I dont know if its easy to do but I was wondering if anyone had ideas for the following: different sites have different techniques of using embed codes, im wondering if there is a easy way to make all of them (where I dont know the syntax for that site) pretty much follow the syntax below after they've pasted them in: &lt;object class="userFlashVideo" attributesandvaluesaswell&gt; &lt;param attributesandvaluesaswell&gt;&lt;/param&gt; &lt;!--[if IE 6]&gt; &lt;embed attributesandvaluesaswell&gt;&lt;/embed&gt; &lt;![endif]--&gt; &lt;/object&gt;

its pretty important for that syntax because there are nasty bugs in flash with z-index, transparency &amp; overlays. Fixing one usually brings out the other bug and different bugs for different browsers. After days of testing, that syntax is the first step in repairing it. class="userFlashVideo" is there for javascript to easily find all the flash videos on the page that are from users.

Edited 1 time(s). Last edit at 03/07/2007 08:41PM by chinohillsbanditos.

Re: YouTube and other videos
March 08, 2007 12:03AM

The internal structure of objects is not too difficult, and if you use HTML Purifier's facilities your life will be made a lot easier (you have to figure out how to use them though).
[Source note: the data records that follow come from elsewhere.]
import Summits.ResolutionOfSingularities.ResolutionOfSingularities.Theorems.EquisingularLiftEquisingularLiftNatTowerBQuintPrimeAssembly
import Summits.ResolutionOfSingularities.ResolutionOfSingularities.Theorems.EquisingularLiftEquisingularLiftNatTowerBDoublePrimeSAssemblyFull
import Summits.ResolutionOfSingularities.ResolutionOfSingularities.Theorems.EquisingularLiftEquisingularLiftNatInvSLStepRegular
import Summits.ResolutionOfSingularities.ResolutionOfSingularities.Theorems.EquisingularLiftEquisingularLiftNatInvSLStepSingular
import Summits.ResolutionOfSingularities.ResolutionOfSingularities.Theorems.EquisingularLiftEquisingularLiftNatTowerCurveStepBSL
import Summits.ResolutionOfSingularities.ResolutionOfSingularities.Theorems.EquisingularLiftEquisingularLiftNatInvSZeroLStepRegular
import Summits.ResolutionOfSingularities.ResolutionOfSingularities.Theorems.EquisingularLiftEquisingularLiftNatInvSZeroLStepSingular
import Summits.ResolutionOfSingularities.ResolutionOfSingularities.Theorems.EquisingularLiftEquisingularLiftNatTowerCurveStepBSZeroL
import Summits.ResolutionOfSingularities.ResolutionOfSingularities.Theorems.EquisingularLiftEquisingularLiftNatTCPlusInvBaseSZeroL
import Summits.ResolutionOfSingularities.ResolutionOfSingularities.Theorems.EquisingularLiftEquisingularLiftNatExactShadowPlanar
import HarnessLib

/-!
# [OURS · L1 W4.5(b) · EL♮(3) · T23-A⁵ «NEST»] HSUB⁶(ReachTowerB⁵)₃ FULL — THE TOWER ASSEMBLY V10⁶ WITH THE NAMED INNER FACTS DISCHARGED
# = V10⁵-full `hsub_reachTowerBQuadPrime_of_fact_full` (✓ p635361) VERBATIM over the prefix⁵ reach `ReachTowerBQuintPrime` (D3-1 ✓ `…NatTowerNestDefs`)

WIDTH TABLE D3 «NEST» (desk RULING R39), brick D3-3 (res-L1-w45b-stub-4 g11, A-engine owner).  OURS; NOT a statement of any manuscript ([Hironaka2017] is a
candidate under adjudication, nothing of it is asserted); AI-written, weaker than expert review.  No `sorry`; standard axioms; DEF-FREE;
`--supports stmt-ResolutionOfSingularities-20148 --as helper`.

WHAT.  `hsub_reachTowerBQuintPrime_of_fact_full`: binders and inputs IDENTICAL to V10⁵-full ((T-k) `hFact : EmbeddedCurveLift O k θ P q`, (SL-base) `hBaseSL`,
(S₀L-base) `hBaseS₀L` over the letter seed `Ls₂`); conclusion over every `ReachTowerBQuintPrime` end (point steps, B‴ rounds, lettered in-carrier phase, AND
NEST steps).  Proof = V10⁵-full's, calling the V10⁶ abstract phase `hsub_reachTowerBQuintPrime_of_fact` (`…NatTowerBQuintPrimeAssembly`).  Its conclusion is an
`ND.StageTuple` by `ND.stageTuple_of_engineEnd` (✓ p649202).
[cite: GortzWedhorn2020, (13.19) and Prop. 13.91] [cite: Liu2002, Thm. 8.1.19]
-/

set_option linter.dupNamespace false -- mandated namespace `Summit.<Summit>.<Problem>` of this single-conjunct summit
set_option linter.overlappingInstances false -- signatures carry `[IsDomain O] [IsDiscreteValuationRing O]`

noncomputable section

open CategoryTheory CategoryTheory.Limits AlgebraicGeometry TopologicalSpace Topology IsLocalRing
open Literature.AlgebraicGeometry.Resolution
open AlgebraicGeometry.Scheme.IdealSheafData
open Summit.ResolutionOfSingularities.ResolutionOfSingularities.Theses.EquisingularLift.Split
open Summit.ResolutionOfSingularities.ResolutionOfSingularities.Cruxes.EquisingularLift.StrataSplit

namespace Summit.ResolutionOfSingularities.ResolutionOfSingularities.Cruxes.EquisingularLiftNat.Sections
An object will have param and other inline content within them, that's all. This sort of simple validation can be done very easily within HTML Purifier. You will need to add the proper <param> tags for safety though.

However, I think that implementing the "Flash Satay" solution [alistapart.com], where a small "container" flash movie loads the real content might be a better idea. It would also enable you to do version checking without needing JavaScript and Swfobject. The problem then boils down to extracting the flash source from the original and then forwarding it to the satay file.

This is a complicated subject. For now, I recommend you guys stay away from flash if possible, and if that's not possible, keep a very close eye of its usage on your websites. I'll see if I can include native support for embeds in HTML Purifier, it will certainly be tough, and I won't like it very much, but people are going to do it anyway, so might as well make them do it right.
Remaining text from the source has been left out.